Of course, the moment he's out of prison, Frank drops the ruse. He's got two things on his mind. Of course, he wants to find out who's trying to off him, but more importantly, he needs to satisfy the libido he's been neglecting for so many months.

And so, within a couple of days of arriving at the Sobel house, he's brought in a tough-talking floozy for some marathon sex. None of this sits well with Sobel's wife, Laura (Lisa Kudrow, underused and under-appreciated), but what can she do?

But here's where the filmmakers stumble the worst, making one of their biggest miscalculations. In Analyze This, Frank Vitti was crass and clueless, but not determinedly so. Whatever the situation, he was always either a big fish in a small pond - which is why he's a good mob boss - or a fish out of water, which makes him a lousy dinner guest at a posh restaurant.

This Frank doesn't seem boorish out of ignorance. He's just boorish, period, self-absorbed in a way that grates rather than amuses. The old Frank had a propensity for saying the wrong things at the wrong times; the new Frank flashes the Sobels' dinner guests. The old Frank was much funnier.

Eventually, Sobel does enough psychoanalyzing to suggest Frank's problems lay in the belief that he disappointed his late father by not becoming a cowboy, and Frank starts getting an inkling of who it is that's out to kill him. For a sly in-joke, note that Cathy Moriarty-Gentile, playing one of the mob bosses who could be wishing Frank ill, was De Niro's Oscar-nominated co-star in the great Raging Bull (when she was known as Cathy Moriarty).

All the while, the FBI (one of the agents is played by Callie Thorne, late of Homicide: Life On the Street) remains on Vitti's case, waiting for him to either slip up and earn a pass back to jail or lead them to some other mob bigwigs.

Everything ends in an absolutely unconvincing plot to knock over a U.S. Treasury van and get a few million bucks' worth of gold bullion. But by the time that starts unfolding, most audiences will have given up trying to follow the movie at all, in favor of simply watching Crystal and De Niro do their schtick.

There are worse reasons to watch a movie. Crystal, as always, is a joy, playing nebbishy with just enough of an edge to keep things interesting. His Sobel even gets to punch out one of the bad guys, a crowd-pleasing moment of the first order.

Still, there should be more than a few funny moments in Analyze That.
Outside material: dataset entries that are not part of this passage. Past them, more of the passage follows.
import Summits.MatrixMultiplication.MatrixMultiplication.Theorems.AbelianSTPPCensusTAStatDefs
import Summits.MatrixMultiplication.MatrixMultiplication.Theorems.AbelianSTPPCensusTB3StatData
import Summits.MatrixMultiplication.MatrixMultiplication.Theorems.AbelianSTPPCensusTB3GainTable2375
import Summits.MatrixMultiplication.MatrixMultiplication.Theorems.AbelianSTPPCensusTAStatKMember

/-!
# T_B static certificate, range `5216 … 5590`: theory's t*-indexed linear checker with the k-member bucket-descent tree at `τ = 2375/1000` (definitions)

Cell mm-stpp (rung F-M1), tier T_B = «beat `2.375` (Coppersmith–Winograd)»; successor kernel item of the closed crux item stmt-MatrixMultiplication-19191, seat mm-stpp-vp-p2 (gen 5); third T_B range after `AbelianSTPPCensusLeafTB5215Closed.lean` (vp-p2 gen 4, universe `5215`, where the one-member static relaxation ends: first uncovered order `5216`; with the two-member device `5268`).  This file is
theory g12's `AbelianSTPPCensusTAStatDDefs.lean` (fourth T_A range; design `AbelianSTPPCensusTAStatDefs.lean`, theory g11) with the range constants and the gain
exchanged — universe `Mtop = 5590`, orders `lo = 5216 … 5590`, table `TB3StatData.E` (48 levels × 74 buckets), gains `ShapeCert.gainOfTBY`
(`AbelianSTPPCensusTB3GainTable2375.lean`), budget parameter of a bucket = its lower end (`tp = tb`) — and ONE structural change: the fallback of a failing one-member
`cover` in the bucket walk is the k-member bucket-descent TREE `TAStatKM.coverK` of `AbelianSTPPCensusTAStatKMember.lean` (at most `kmax = 10` explicit members;
the bucket lists `TB3StatData.M2` are complete for EVERY bucket, checked by `m2V`), i.e. the walk is `TAStatKM.walk3`.  The data-free parts (`TAStat.tm`, `e0`, `domP`,
`leP`, `leW`, `vpI`, `p1I`, `p2I`, `p3I`, `piece`, `pcs`, `vpCand`, `vpThresh`, `cover`; `TAStat2M.tiOK`; `TAStatKM.testK/goI/treeK/rootK/coverK/walk3`) are reused by name.
Exact integer twin: seat calc/twomember/tastat7.py (run `tb_5590_60_K10`, `JOB_K=10`, single parameter `t = TB[j]`: all 1673963 (shape, bucket) cells of the orders `5216 … 5590` pass,
43 of them through the tree with 790391 tree nodes in all; sizing beyond this universe: with `kmax = 10` the tree family passes `5700` only at 8.2 M tree nodes (cell `(15,15,15)`), i.e. the next range needs the order-split at scale).
Soundness: `AbelianSTPPCensusTB3Stat{Rows,Rows2,Sound}.lean`; kernel evaluations `…TB3StatDom*/Ck*`; leaf `AbelianSTPPCensusLeafTB5590Closed.lean` (`noAbelianSTPPHostUpTo_2375_5590`).
WHAT THIS IS NOT: no statement about STPP families or `ω` — arithmetic on shape lists only; nothing about orders `> 5590` or `< 5216`.
-/

set_option linter.dupNamespace false
set_option autoImplicit false

namespace Summit.MatrixMultiplication.MatrixMultiplication.Theorems.TB3Stat

open TECert (tableOK vol us)
open ShapeCert (gainOfTBY D)
open TB3StatData (E VL TB M2 M2F)
open TAStat (tm Entry e0 domP leP leW vpI p1I p2I p3I piece pcs vpCand vpThresh cover)

/-! ## Parameters -/

/-- Largest order of the certificate (= the order of the single-member table defining the candidate shapes). -/
def Mtop : ℕ := 5590
/-- Least order of this range (orders `≤ 5215`: `noAbelianSTPPHostUpTo_2375_5215`). -/
def lo : ℕ := 5216
/-- Number of sub-intervals of orders on which the vM bound is re-checked by endpoint evaluation when one interval does not suffice. -/
def J : ℕ := 12
/-- Largest number of explicit members in a tree node (the maximal member and `kmax − 1` companions). -/
def kmax : ℕ := 10

/-! ## Candidate shapes (sorted), levels and buckets -/

/-- The sorted candidate shapes `(a, b, c)`, `a ≤ b ≤ c`, of volume exactly `V`, passing `TECert.tableOK` at order `Mtop`
(`a ≤ 17`, `b ≤ 74` suffice since `18³ = 5832 > Mtop` and `75² = 5625 > Mtop`). -/
def triplesS (V : ℕ) : List (ℕ × ℕ × ℕ) :=
  (List.range 17).flatMap fun a' =>
    if V % (a' + 1) = 0 then
      (List.range 74).filterMap fun b' =>
        if a' ≤ b' ∧ V / (a' + 1) % (b' + 1) = 0 ∧ b' + 1 ≤ V / (a' + 1) / (b' + 1) ∧
            tableOK Mtop (a' + 1) (b' + 1) (V / (a' + 1) / (b' + 1)) = true then
          some (a' + 1, b' + 1, V / (a' + 1) / (b' + 1))
        else none
    else []

/-- level of a volume: the first index `i` with `V ≤ VL[i]` (`VL.length` if none). -/
def levOf (V : ℕ) : ℕ := VL.findIdx fun vl => decide (V ≤ vl)

/-- bucket of a parameter `t ≥ 1`: the last index `j` with `TB[j] ≤ t` (computed as (first index with `t < TB[j]`) − 1). -/
def bucketOf (t : ℕ) : ℕ := (TB.findIdx fun b => decide (t < b)) - 1

/-- lower end `TB[j]` of bucket `j` (default `1000` beyond the list, which keeps `tb` monotone and below `10⁶` everywhere — the form the tree's soundness consumes) -/
def tb (j : ℕ) : ℕ := TB.getD j 1000

/-- budget parameter of bucket `j`: in this range the bucket's own lower end `TB[j]` (the `TP`-clauses of `monoOK` hold trivially) -/
def tp (j : ℕ) : ℕ := tb j

/-- second-member list of bucket `j` (default `[]`) -/
def m2l (j : ℕ) : List (ℕ × ℕ × ℕ) := M2.getD j []

/-- list flag of bucket `j` (default `false`): `M2[j]` is complete for the bucket (here every bucket `< nb`) -/
def m2f (j : ℕ) : Bool := M2F.getD j false

/-! ## The table entries -/

/-- entry `(i, j)` of the table -/
def ent (i j : ℕ) : Entry := (E.getD i []).getD j e0

/-- the table row of the level of a volume `V`, as a function of the bucket (read by the tree at every bucket it visits) -/
def rowOf (V : ℕ) (j : ℕ) : Entry := (E.getD (levOf V) []).getD j e0

/-- U11-G domination of a shape (gain `g`, volume `V`, pair-product sum `p`) along a table row from bucket `j` on, each entry read at its own bucket
budget parameter `t = TP[j]`: `V < t·p` and `g·wW ≤ gW·(t·p − V)`. -/
def domWrow (g V p : ℕ) : List Entry → ℕ → Bool
  | [], _ => true
  | e :: es, j => Nat.blt V (tp j * p) && Nat.ble (g * e.2.2.2) (e.2.2.1 * (tp j * p - V)) && domWrow g V p es (j + 1)

/-- domination of one sorted candidate shape `x` of volume `V` (gain `g`): vM at its own (level, bucket), U11-G at its own level and every bucket
from its own on. -/
def domX (V g : ℕ) (x : ℕ × ℕ × ℕ) : Bool :=
  domP g (us x) ((E.getD (levOf V) []).getD (bucketOf (tm x)) e0) &&
    domWrow g V (us x) ((E.getD (levOf V) []).drop (bucketOf (tm x))) (bucketOf (tm x))

/-- every sorted candidate shape of the volumes `V, …, V + n − 1` is dominated (`domX`) -/
def domV : ℕ → ℕ → Bool
  | 0, _ => true
  | n + 1, V => (triplesS V).all (domX V (gainOfTBY V)) && domV n (V + 1)

/-- Structural facts about the data, all checked by evaluation: every row has `nb` entries; all denominators are positive; the vM fraction is
monotone in the level and in the bucket, the U11-G fraction is monotone in the level; `TB[0] = 1`, `TB` is increasing with `TB[j+1] ≤ 2·TB[j]`
and (`TB[j] ≤ 1` or `TB[j+1] ≤ TB[j]²`); `TP[j] = TB[j]` or `19 ≤ TP[j]`, and `TP[j] ≤ TB[j]`. -/
def monoOK (nl nb : ℕ) : Bool :=
  Nat.beq (tb 0) 1 &&
  (List.range nl).all (fun i => Nat.beq (E.getD i []).length nb &&
    (List.range nb).all (fun j =>
      Nat.ble 1 (ent i j).2.1 && Nat.ble 1 (ent i j).2.2.2 &&
      (Nat.ble (nl - 1) i || (leP (ent i j) (ent (i + 1) j) && leW (ent i j) (ent (i + 1) j))) &&
      (Nat.ble (nb - 1) j || leP (ent i j) (ent i (j + 1))))) &&
  (List.range nb).all (fun j => Nat.blt (tb j) (tb (j + 1)) && Nat.ble (tb (j + 1)) (2 * tb j) &&
    (Nat.ble (tb j) 1 || Nat.ble (tb (j + 1)) (tb j * tb j)) &&
    (Nat.beq (tp j) (tb j) || Nat.ble 19 (tp j)) && Nat.ble (tp j) (tb j))

/-! ## The checks (data-free parts reused from `TAStat`) -/

/-- Walk the buckets `j, j+1, …` of a table row (the row dropped to index `j`) for a maximal member (gain `g`, pair-product sum `p`, volume `V`, excess `d`,
smallest size `al`, least pair product `tl`) whose own bucket is `j0`: `TAStatKM.walk3` with this range's data — escape by `tiOK V (TB[j])`, else the
one-member `cover` at `t = TB[j]` or the k-member tree `TAStatKM.coverK` (complete bucket lists `M2`, full row `rowOf V`, at most `kmax` explicit members). -/
def walk (g p V d al tl L H j0 : ℕ) (row : List Entry) (j : ℕ) : Bool :=
  TAStatKM.walk3 tb m2l gainOfTBY (rowOf V) tp g p V d al tl kmax L H j0 row j

/-- The check of one sorted candidate shape `x` of volume `V` (gain `g`) as the maximal-volume member, for the orders `max(Lo, V+1) … Hi` (an order sub-range `[Lo, Hi]` of `[lo, Mtop]`; tree-heavy volumes are kernel-checked on several sub-ranges) and all
buckets from that of `x.1·x.2.1` on (smallest size `x.1`, least pair product `x.1·x.2.1` for the tree's `l`-source test). -/
def checkShape (Lo Hi V g : ℕ) (x : ℕ × ℕ × ℕ) : Bool :=
  Nat.blt Hi (max Lo (V + 1)) ||
    walk g (us x) V (2 * us x - (x.1 + x.2.1 + x.2.2)) x.1 (x.1 * x.2.1) (max Lo (V + 1)) Hi (bucketOf (x.1 * x.2.1))
      ((E.getD (levOf V) []).drop (bucketOf (x.1 * x.2.1))) (bucketOf (x.1 * x.2.1))

/-- every sorted candidate shape of the volumes `V, …, V + n − 1` passes `checkShape` on the orders `[Lo, Hi]` -/
def checkV (Lo Hi : ℕ) : ℕ → ℕ → Bool
  | 0, _ => true
  | n + 1, V => (triplesS V).all (checkShape Lo Hi V (gainOfTBY V)) && checkV Lo Hi n (V + 1)

/-- completeness of the second-member lists on the volumes `V, …, V + n − 1`: every sorted candidate shape whose bucket is flagged is listed there -/
def m2V : ℕ → ℕ → Bool
  | 0, _ => true
  | n + 1, V => (triplesS V).all (fun x => !(m2f (bucketOf (x.1 * x.2.1))) || (m2l (bucketOf (x.1 * x.2.1))).elem x) && m2V n (V + 1)

/-! ## Specification vocabulary of the soundness proof (checker-internal predicates, no claims) -/

/-- Sorted candidate shapes: `1 ≤ a ≤ b ≤ c` and the single-member table at order `Mtop`. [bookkeeping] -/
def SCand (x : ℕ × ℕ × ℕ) : Prop :=
  1 ≤ x.1 ∧ x.1 ≤ x.2.1 ∧ x.2.1 ≤ x.2.2 ∧ tableOK Mtop x.1 x.2.1 x.2.2 = true

end Summit.MatrixMultiplication.MatrixMultiplication.Theorems.TB3Stat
You'd think unleashing Frank Vitti on a Hollywood set, where the cable series Little Caesar is being filmed, would be a hoot. But the conceit never quite catches fire, despite the best efforts of an unbilled Anthony LaPaglia, who plays the star of the show, an Australian desperate to make things look real.

Maybe the filmmakers should have spent more time here, where Vitti could have played the ultimate fish out of water, in a setting where his coarseness could have proven absolutely endearing. Because every time the movie returns to the theme of who's-after-Frank, it sputters, labors and falls flat.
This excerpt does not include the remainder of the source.